▶ **What the task asks**
Your output should be the lines of the data that follow, reproduced exactly from the first through the line bearing "(Cd : VariableChange".

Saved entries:
/-! ### §2 The displayed hypothesis from K2₀ (the UPPER half on the rank-ZERO principal-series rows), and K1 BY NAME -/

/-- **K2₀ ⟹ the twist's upper half on every PS row**: the odd Heegner twist of an onto PS row is an onto PS row of analytic
rank `0` (`CyclotomicUntwistOfSOED.psOntoRow_twist_of_heegner`), where K2₀ applies. [cite: SilvermanAEC2009, X.5 Cor. 5.4]
[cite: Zywina2015, Prop. 1.14 and Prop. 1.16 (§1.9)] -/
theorem twistUpperHalf_of_psRankZeroUpperHalf
    (hU0 : ∀ (Wd : WeierstrassCurve ℚ) [Wd.IsElliptic] [Wd.IsGloballyMinimal],
      ¬ Wd.HasCM → ClassO6 Wd 3 → Surj Wd 3 →
      Even (padicValInt 3 Wd.minimalDiscriminantInt) →
      Wd.minimalDiscriminantInt / 3 ^ padicValInt 3 Wd.minimalDiscriminantInt % 3 = 1 →
      Wd.analyticRank = 0 → MissingUpperBoundAt Wd 3)
    (W : WeierstrassCurve ℚ) [W.IsElliptic] [W.IsGloballyMinimal]
    (hO6 : ClassO6 W 3) (hsurj : W.HasSurjectiveModNGaloisRep 3)
    (hev : Even (padicValInt 3 W.minimalDiscriminantInt))
    (hsq : W.minimalDiscriminantInt / 3 ^ padicValInt 3 W.minimalDiscriminantInt % 3 = 1) :
    ∀ (K : Type) [Field K] [NumberField K] (Wd : WeierstrassCurve ℚ) [Wd.IsElliptic] [Wd.IsGloballyMinimal]
      (Cd : VariableChange ℚ), IsImaginaryQuadratic K → Odd (NumberField.discr K) →
      SatisfiesHeegnerHypothesis (W.conductorNorm ℤ) K →
      (W.quadraticTwist (NumberField.discr K : ℚ)).entireLFunction 1 ≠ 0 →
      Cd • W.quadraticTwist (NumberField.discr K : ℚ) = Wd → MissingUpperBoundAt Wd 3 := by
  intro K _ _ Wd _ _ Cd hK hodd hHN hLt hCd
  obtain ⟨hCMd, hO6d, hsurjd, hevd, hsqd, hrd, -⟩ :=
    psOntoRow_twist_of_heegner W hO6 hsurj hev hsq K hK hodd hHN hLt Wd Cd hCd
  exact hU0 Wd hCMd hO6d hsurjd hevd hsqd hrd

/-- **K1 `PSRankOneLowerHalfAtThree` (21580) ⟸ PUB ∧ E′ (24155) ∧ V (20385) ∧ C (20386) ∧ K2₀** — soed-p1-w3 g6's
`psRankOneLowerHalfAtThree_of_restricted_of_waldspurger_of_control` with the wild rank-zero leaf Z REPLACED by the upper half
on the rank-zero PS rows (feeds `valueOdd_of_waldspurger`, `controlLe_of_control` of p595286). CONDITIONAL cross-route kernel;
closes nothing; BSD is not proved by this. [cite: JetchevSkinnerWan2017, §7.4.1 (arXiv:1512.06894 p. 30)] [cite: SilvermanAEC2009, X.5 Cor. 5.4] -/
theorem psRankOneLowerHalfAtThree_of_restricted_of_waldspurger_of_control_of_psRankZeroUpperHalf
    (hF : PublishedInputsWildThree) (hE' : WildSplitEisensteinInclusionAtThreeRestricted) (hV : WildSplitWaldspurgerAtThree)
    (hC : WildSplitControlAtThree)
    (hU0 : ∀ (Wd : WeierstrassCurve ℚ) [Wd.IsElliptic] [Wd.IsGloballyMinimal],
      ¬ Wd.HasCM → ClassO6 Wd 3 → Surj Wd 3 →
      Even (padicValInt 3 Wd.minimalDiscriminantInt) →
      Wd.minimalDiscriminantInt / 3 ^ padicValInt 3 Wd.minimalDiscriminantInt % 3 = 1 →
      Wd.analyticRank = 0 → MissingUpperBoundAt Wd 3) :
    Summit.BirchSwinnertonDyer.BirchSwinnertonDyer.Theses.CyclotomicUntwist.PSRankOneLowerHalfAtThree := by
  intro W _ _ _hncm hO6 hsurj hev hsq hr
  exact lowerHalf_of_restricted_of_valueOdd_of_controlLe_of_twistUpperHalf hF hE' (valueOdd_of_waldspurger hV)
    (controlLe_of_control hC) W hO6 hsurj hr (twistUpperHalf_of_psRankZeroUpperHalf hU0 W hO6 hsurj hev hsq)

/-- **K1 ⟸ PUB ∧ E′ ∧ V ∧ PT1 ∧ K2₀** — crux #5 replaced by Poitou–Tate duality for Selmer structures alone (feed
`controlLe_of_poitouTate`), Z by K2₀. CONDITIONAL; closes nothing. [cite: MilneADT2006, Ch. I, Thm. 4.10(b)]
[cite: JetchevSkinnerWan2017, Thm. 3.3.1 and §7.4.1 (arXiv:1512.06894 pp. 11, 30)] -/
theorem psRankOneLowerHalfAtThree_of_restricted_of_waldspurger_of_poitouTate_of_psRankZeroUpperHalf
    (hF : PublishedInputsWildThree) (hE' : WildSplitEisensteinInclusionAtThreeRestricted) (hV : WildSplitWaldspurgerAtThree)
    (hPT : ∀ (K : Type) [Field K] [NumberField K], Literature.NumberTheory.GaloisCohomology.poitouTate_selmerStructure_duality K)
    (hU0 : ∀ (Wd : WeierstrassCurve ℚ) [Wd.IsElliptic] [Wd.IsGloballyMinimal],
      ¬ Wd.HasCM → ClassO6 Wd 3 → Surj Wd 3 →
      Even (padicValInt 3 Wd.minimalDiscriminantInt) →
      Wd.minimalDiscriminantInt / 3 ^ padicValInt 3 Wd.minimalDiscriminantInt % 3 = 1 →
      Wd.analyticRank = 0 → MissingUpperBoundAt Wd 3) :
    Summit.BirchSwinnertonDyer.BirchSwinnertonDyer.Theses.CyclotomicUntwist.PSRankOneLowerHalfAtThree := by
  intro W _ _ _hncm hO6 hsurj hev hsq hr
  exact lowerHalf_of_restricted_of_valueOdd_of_controlLe_of_twistUpperHalf hF hE' (valueOdd_of_waldspurger hV)
    (controlLe_of_poitouTate hPT) W hO6 hsurj hr (twistUpperHalf_of_psRankZeroUpperHalf hU0 W hO6 hsurj hev hsq)

/-- **K1 ⟸ PUB ∧ E′ ∧ LZZ ∧ [one `R₀`-frame at odd `d_K`] ∧ PT1 ∧ K2₀** — both shared cruxes #4/#5 replaced by their cheap
suppliers (feeds `valueOdd_of_lzz_of_frameOdd`, `controlLe_of_poitouTate`), Z by K2₀: on the principal-series rows CU's K1 hangs
on the research set {E′, K2₀} + {frame at odd d_K (print + port)} + refereed facts. CONDITIONAL; closes nothing; BSD is not
proved by this. [cite: JetchevSkinnerWan2017, §7.4.1 (arXiv:1512.06894 p. 30)] [cite: LiuZhangZhang2018, Thm 1.5.1 and Thm 1.5.3]
[cite: MilneADT2006, Ch. I, Thm. 4.10(b)] -/
theorem psRankOneLowerHalfAtThree_of_restricted_of_frameOdd_of_poitouTate_of_psRankZeroUpperHalf
    (hF : PublishedInputsWildThree) (hE' : WildSplitEisensteinInclusionAtThreeRestricted)
    (hLZZ : thm151_thm153_modularCurve_heegnerVector_additive)
    (hFr : ∀ (W : WeierstrassCurve ℚ) [W.IsElliptic] [W.IsGloballyMinimal] (N : ℕ) [NeZero N] (K : Type) [Field K] [NumberField K] (Dt : Literature.NumberTheory.EllipticCurves.ModularForms.ModularParametrizationData W N), Summit.BirchSwinnertonDyer.Rank1Residual.Additive.ClassO6 W 3 → W.conductorNorm ℤ = N → Literature.NumberTheory.EllipticCurves.IsImaginaryQuadratic K → Literature.NumberTheory.EllipticCurves.SatisfiesHeegnerHypothesis N K → Odd (NumberField.discr K) → ∀ (κ : Literature.NumberTheory.EllipticCurves.ZpExtension K 3), κ.IsAnticyclotomic → ∀ (γ : Field.absoluteGaloisGroup K) [Fact (κ.IsTopGenerator γ)] (𝔭 : IsDedekindDomain.HeightOneSpectrum (NumberField.RingOfIntegers K)), ((3 : ℕ) : NumberField.RingOfIntegers K) ∈ 𝔭.asIdeal → ∃ ι' : PadicAlgCl 3 ≃+* ℂ, Summit.BirchSwinnertonDyer.BirchSwinnertonDyer.Theorems.SchneiderFree.BranchInducesPrime 3 ι' 𝔭 ∧ ∃ (ΩK : ℂ) (Ωp : ℂ_[3]) (L : Literature.NumberTheory.EllipticCurves.UnrSeries 3), ΩK ≠ 0 ∧ Ωp ≠ 0 ∧ Literature.NumberTheory.EllipticCurves.IsBDPLFunction ι' 𝔭 κ γ Dt.f ΩK Ωp L)
    (hPT : ∀ (K : Type) [Field K] [NumberField K], Literature.NumberTheory.GaloisCohomology.poitouTate_selmerStructure_duality K)
    (hU0 : ∀ (Wd : WeierstrassCurve ℚ) [Wd.IsElliptic] [Wd.IsGloballyMinimal],
      ¬ Wd.HasCM → ClassO6 Wd 3 → Surj Wd 3 →
      Even (padicValInt 3 Wd.minimalDiscriminantInt) →
      Wd.minimalDiscriminantInt / 3 ^ padicValInt 3 Wd.minimalDiscriminantInt % 3 = 1 →
      Wd.analyticRank = 0 → MissingUpperBoundAt Wd 3) :
    Summit.BirchSwinnertonDyer.BirchSwinnertonDyer.Theses.CyclotomicUntwist.PSRankOneLowerHalfAtThree := by
  intro W _ _ _hncm hO6 hsurj hev hsq hr
  exact lowerHalf_of_restricted_of_valueOdd_of_controlLe_of_twistUpperHalf hF hE' (valueOdd_of_lzz_of_frameOdd hLZZ hFr)
    (controlLe_of_poitouTate hPT) W hO6 hsurj hr (twistUpperHalf_of_psRankZeroUpperHalf hU0 W hO6 hsurj hev hsq)

end Summit.BirchSwinnertonDyer.BirchSwinnertonDyer.Theorems.PSLowerHalfOfRestrictedRankZero

end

▶ **Response area**
/-! ### §2 The displayed hypothesis from K2₀ (the UPPER half on the rank-ZERO principal-series rows), and K1 BY NAME -/

/-- **K2₀ ⟹ the twist's upper half on every PS row**: the odd Heegner twist of an onto PS row is an onto PS row of analytic
rank `0` (`CyclotomicUntwistOfSOED.psOntoRow_twist_of_heegner`), where K2₀ applies. [cite: SilvermanAEC2009, X.5 Cor. 5.4]
[cite: Zywina2015, Prop. 1.14 and Prop. 1.16 (§1.9)] -/
theorem twistUpperHalf_of_psRankZeroUpperHalf
    (hU0 : ∀ (Wd : WeierstrassCurve ℚ) [Wd.IsElliptic] [Wd.IsGloballyMinimal],
      ¬ Wd.HasCM → ClassO6 Wd 3 → Surj Wd 3 →
      Even (padicValInt 3 Wd.minimalDiscriminantInt) →
      Wd.minimalDiscriminantInt / 3 ^ padicValInt 3 Wd.minimalDiscriminantInt % 3 = 1 →
      Wd.analyticRank = 0 → MissingUpperBoundAt Wd 3)
    (W : WeierstrassCurve ℚ) [W.IsElliptic] [W.IsGloballyMinimal]
    (hO6 : ClassO6 W 3) (hsurj : W.HasSurjectiveModNGaloisRep 3)
    (hev : Even (padicValInt 3 W.minimalDiscriminantInt))
    (hsq : W.minimalDiscriminantInt / 3 ^ padicValInt 3 W.minimalDiscriminantInt % 3 = 1) :
    ∀ (K : Type) [Field K] [NumberField K] (Wd : WeierstrassCurve ℚ) [Wd.IsElliptic] [Wd.IsGloballyMinimal]
      (Cd : VariableChange ℚ), IsImaginaryQuadratic K → Odd (NumberField.discr K) →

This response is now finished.